■ GIVEN RECORDS:
import Summits.ResolutionOfSingularities.ResolutionOfSingularities.Theorems.PurelyInseparableDim4StepKitState
import HarnessLib

/-!
# Purely inseparable four-folds — BOUNDARY AMNESIA on zigzag branches of the coordinate frame: a kernel
# specimen (cell `res-dim4-pi`, frame caveat found under PR-1 (b))

[OURS · counted 0 · located fact about OUR coordinate frame; AI work, weaker than expert review]
Nothing here is a statement about resolution of singularities (NOT proved in dimension `≥ 4` /
characteristic `p` anywhere in this programme).

The frame's presented states `CentreBlowup.CState = (F, r, exc)` book the exceptional components
THROUGH THE CURRENT POINT: `CentreBlowup.step` at a point `b` with `b_i ≠ 0` (`i ∉ S`) drops the
component `{x_i = 0}` from `r` and `exc` — correctly, the new point is off its strict transform, which
survives inside the new `F` as the unit factor `(x_i + b_i)^{ρ}`. But a LATER edge (with `i` outside every
centre in between) whose point has `x_i`-coordinate `−b_i` lands BACK ON that strict transform: the
polynomial is exact (`x_i^{ρ} ∣ F` again), while `r_i = 0` and `i ∉ exc` stay. The letter
`d = ord₀ F − |r|` of the frame then exceeds Hauser–Perlega's residual order (which factors out every
exceptional component through the point) by `ρ`; `NI`, `|E|`, `perm2` are read on the wrong boundary.
Over `𝔽₂` this is every branch translating the same off-centre variable by `1` twice.

The smallest MODE-1h specimen (`𝔽₂`, class `(4,1)`, `q = 2`), every check a `decide` through the STEP KIT:
* `u = (x₀x₁x₂²x₃, r = (0,1,0,1), exc = {1,3})`;
* `u → s₁` is a MODE-1h edge (centre `{x₂}` = the 1h centre, `x₂`-chart, point `x₃ = 1`, equimultiple):
  `s₁ = (x₀x₁ + x₀x₁x₃, r = (0,1,0,0), exc = {1,2})` — `x₀x₁(1 + x₃)`, the factor `1 + x₃` being the
  strict transform of `E₃ = {x₃ = 0}`, correctly NOT through the point; shade `1`;
* `s₁ → s₂` is a MODE-1h edge (centre `{x₀,x₁}`, `x₁`-chart, point `x₃ = 1`, equimultiple):
  `s₂ = (x₀x₃, r = 0, exc = {1,2})`; the frame's shade is `2`: **`RiseD s₁ s₂`** (`1 → 2`)
  (`step1h_u_s1`, `step1h_s1_s2`, `riseD_s1_s2`);
* but `x₃ ∣ F(s₂)` while `r₃(s₂) = 0`, `3 ∉ exc(s₂)` although `3 ∈ exc(u)` with `r₃(u) = 1` and `x₃` was
  moved by `1` at both edges and lies in neither centre (`amnesia`): here `{x₃ = 0}` IS the strict
  transform of `E₃` through the point, the true boundary is `r = (0,0,0,1)`, the true residual order is
  `ord₀(x₀) = 1 = shade(s₁)` — NO rise (`correctedShade_s2`).
What is NOT affected: `F`, condition (1), equimultiplicity, the centre choice — hence `Terminates1h`,
cycles, traps, the spine and isolated regimes; honest (valuation) branches never revisit a lost
component, so the tree's Moh/HP theorems and all `t = 0` statistics stand. What IS affected: the
letters `d`, `NI`, `|E|`, `perm2` on edges downstream of a `t ≠ 0` edge, unless returning components are
re-booked.

bears_on: LADDER-RESOLUTION:D157-DOOR2 (res-dim4-pi · frame caveat / PR-1 (b)). Supports
stmt-ResolutionOfSingularities-16155 (helper).
-/

set_option linter.dupNamespace false

noncomputable section

open MvPolynomial Finset

open scoped BigOperators

namespace Summit.ResolutionOfSingularities.ResolutionOfSingularities.Theorems.PIDim4

open Literature.AlgebraicGeometry.Resolution
open Literature.AlgebraicGeometry.Resolution.Hauser2010
open Literature.AlgebraicGeometry.Resolution.CentreBlowup

namespace MohAlong

namespace BoundaryAmnesia

open StepKit

/-! Presented states (written out in every statement; no definitions):
`u  = ⟨[x₀x₁x₂²x₃], r = (0,1,0,1), exc = {1,3}⟩`,
`s₁ = ⟨[x₀x₁, x₀x₁x₃], r = (0,1,0,0), exc = {1,2}⟩`,
`s₂ = ⟨[x₀x₃], r = (0,0,0,0), exc = {1,2}⟩`. -/

/-- **Edge 1 (MODE 1h)**: `u → s₁` along the 1h centre `{x₂}`, `x₂`-chart, at the point `x₃ = 1`
(the exceptional component `E₃` is translated away and dropped from the books). [folklore] -/
theorem step1h_u_s1 :
    Step1h 2 (⟨[(![1, 1, 2, 1], 1)], ![0, 1, 0, 1], {1, 3}⟩ : SData 4 (ZMod 2)).toState
      (⟨[(![1, 1, 0, 0], 1), (![1, 1, 0, 1], 1)], ![0, 1, 0, 0], {1, 2}⟩ : SData 4 (ZMod 2)).toState :=
  step1h_of {2} 2 ![0, 0, 0, 1] (by decide) (by decide) rfl (by decide) (by decide) (by decide)

/-- **Edge 2 (MODE 1h)**: `s₁ → s₂` along the 1h centre `{x₀,x₁}`, `x₁`-chart, at the point `x₃ = 1`
(BACK onto the strict transform of `E₃`). [folklore] -/
theorem step1h_s1_s2 :
    Step1h 2 (⟨[(![1, 1, 0, 0], 1), (![1, 1, 0, 1], 1)], ![0, 1, 0, 0], {1, 2}⟩ : SData 4 (ZMod 2)).toState
      (⟨[(![1, 0, 0, 1], 1)], ![0, 0, 0, 0], {1, 2}⟩ : SData 4 (ZMod 2)).toState :=
  step1h_of {0, 1} 1 ![0, 0, 0, 1] (by decide) (by decide) rfl (by decide) (by decide) (by decide)

/-- **The frame says RISE:d `1 → 2` on edge 2.** [folklore] -/
theorem riseD_s1_s2 :
    RiseD (⟨[(![1, 1, 0, 0], 1), (![1, 1, 0, 1], 1)], ![0, 1, 0, 0], {1, 2}⟩ : SData 4 (ZMod 2)).toState
        (⟨[(![1, 0, 0, 1], 1)], ![0, 0, 0, 0], {1, 2}⟩ : SData 4 (ZMod 2)).toState ∧
      (⟨[(![1, 1, 0, 0], 1), (![1, 1, 0, 1], 1)], ![0, 1, 0, 0], {1, 2}⟩ : SData 4 (ZMod 2)).toState.shade
          = 1 ∧
      (⟨[(![1, 0, 0, 1], 1)], ![0, 0, 0, 0], {1, 2}⟩ : SData 4 (ZMod 2)).toState.shade = 2 :=
  ⟨(riseD_iff _ _).mpr (by decide), by rw [shade_toState]; decide, by rw [shade_toState]; decide⟩

/-- **The amnesia**: `x₃` is an exceptional component of `u` (`3 ∈ exc`, `r₃ = 1`), lies in neither
centre (`3 ∉ {2}`, `3 ∉ {0,1}`), is moved by `1` at both edges (`x₃ = 1` twice: back to `E₃` over `𝔽₂`),
and at `s₂` the frame books `r₃ = 0`, `3 ∉ exc` although `x₃` DIVIDES `F(s₂) = x₀x₃`. [folklore] -/
theorem amnesia :
    (3 : Fin 4) ∈ (⟨[(![1, 1, 2, 1], 1)], ![0, 1, 0, 1], {1, 3}⟩ : SData 4 (ZMod 2)).toState.exc ∧
      (⟨[(![1, 1, 2, 1], 1)], ![0, 1, 0, 1], {1, 3}⟩ : SData 4 (ZMod 2)).toState.r 3 = 1 ∧
      (3 : Fin 4) ∉ ({2} : Finset (Fin 4)) ∧ (3 : Fin 4) ∉ ({0, 1} : Finset (Fin 4)) ∧
      (![0, 0, 0, 1] : Fin 4 → ZMod 2) 3 + (![0, 0, 0, 1] : Fin 4 → ZMod 2) 3 = 0 ∧
      (⟨[(![1, 0, 0, 1], 1)], ![0, 0, 0, 0], {1, 2}⟩ : SData 4 (ZMod 2)).toState.r 3 = 0 ∧
      (3 : Fin 4) ∉ (⟨[(![1, 0, 0, 1], 1)], ![0, 0, 0, 0], {1, 2}⟩ : SData 4 (ZMod 2)).toState.exc ∧
      ∀ d ∈ (⟨[(![1, 0, 0, 1], 1)], ![0, 0, 0, 0], {1, 2}⟩ : SData 4 (ZMod 2)).toState.F.support,
        1 ≤ d 3 := by
  refine ⟨by decide, by decide, by decide, by decide, by decide, by decide, by decide, fun d hd => ?_⟩
  rw [SData.toState_F, mem_support_evalT_iff] at hd
  have key : ∀ e ∈ live ([(![1, 0, 0, 1], (1 : ZMod 2))] : Terms 4 (ZMod 2)), 1 ≤ e 3 := by decide
  exact key _ hd

/-- **Re-booking the returning component kills the rise**: with `x₃` counted in the boundary
(multiplicity `ord_{x₃} F(s₂) = 1`), the residual order of `s₂` is `ord₀ F − |r| − 1 = 1 = shade(s₁)`:
EQUAL, not RISE. [folklore] -/
theorem correctedShade_s2 :
    ordZero (⟨[(![1, 0, 0, 1], 1)], ![0, 0, 0, 0], {1, 2}⟩ : SData 4 (ZMod 2)).toState.F = 2 ∧
      ordZero (⟨[(![1, 0, 0, 1], 1)], ![0, 0, 0, 0], {1, 2}⟩ : SData 4 (ZMod 2)).toState.F -
          (((⟨[(![1, 0, 0, 1], 1)], ![0, 0, 0, 0], {1, 2}⟩ : SData 4 (ZMod 2)).toState.r.degree + 1 : ℕ) :
            ℕ∞) =
        (⟨[(![1, 1, 0, 0], 1), (![1, 1, 0, 1], 1)], ![0, 1, 0, 0], {1, 2}⟩ : SData 4 (ZMod 2)).toState.shade := by
  refine ⟨by rw [SData.toState_F, ordZero_evalT]; decide, ?_⟩
  rw [SData.toState_F, ordZero_evalT, SData.toState_r, degree_expo, shade_toState]
  decide

/-- **Boundary amnesia, packaged.** Class `(4,1)`, `p = 2`: there is a MODE-1h branch `u → s₁ → s₂` of
the frame on which the frame's shade RISES at the second edge (`1 → 2`) although the rise is a
book-keeping artefact: an exceptional component of `u`, dropped at the first edge (translated away),
passes through the point of `s₂` again (`x₃ ∣ F(s₂)`) without being re-booked (`r₃ = 0`, `3 ∉ exc`), and
with it re-booked the residual order equals `shade(s₁)`. [folklore] -/
theorem exists_step1h_riseD_boundaryAmnesia :
    ∃ u s₁ s₂ : State (ZMod 2), Step1h 2 u s₁ ∧ Step1h 2 s₁ s₂ ∧ RiseD s₁ s₂ ∧
      (3 : Fin 4) ∈ u.exc ∧ u.r 3 = 1 ∧ s₂.r 3 = 0 ∧ (3 : Fin 4) ∉ s₂.exc ∧
      (∀ d ∈ s₂.F.support, 1 ≤ d 3) ∧
      ordZero s₂.F - ((s₂.r.degree + 1 : ℕ) : ℕ∞) = s₁.shade := by
  obtain ⟨h1, h2, -, -, -, h6, h7, h8⟩ := amnesia
  exact ⟨_, _, _, step1h_u_s1, step1h_s1_s2, riseD_s1_s2.1, h1, h2, h6, h7, h8, correctedShade_s2.2⟩

end BoundaryAmnesia

end MohAlong

end Summit.ResolutionOfSingularities.ResolutionOfSingularities.Theorems.PIDim4

end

■ REQUIRED ACTION: If a line in the entries above contains "x₀x₃", report it.

■ RESPONSE TO THIS TASK:
  `s₂ = (x₀x₃, r = 0, exc = {1,2})`; the frame's shade is `2`: **`RiseD s₁ s₂`** (`1 → 2`)
`s₂ = ⟨[x₀x₃], r = (0,0,0,0), exc = {1,2}⟩`. -/
and at `s₂` the frame books `r₃ = 0`, `3 ∉ exc` although `x₃` DIVIDES `F(s₂) = x₀x₃`. [folklore] -/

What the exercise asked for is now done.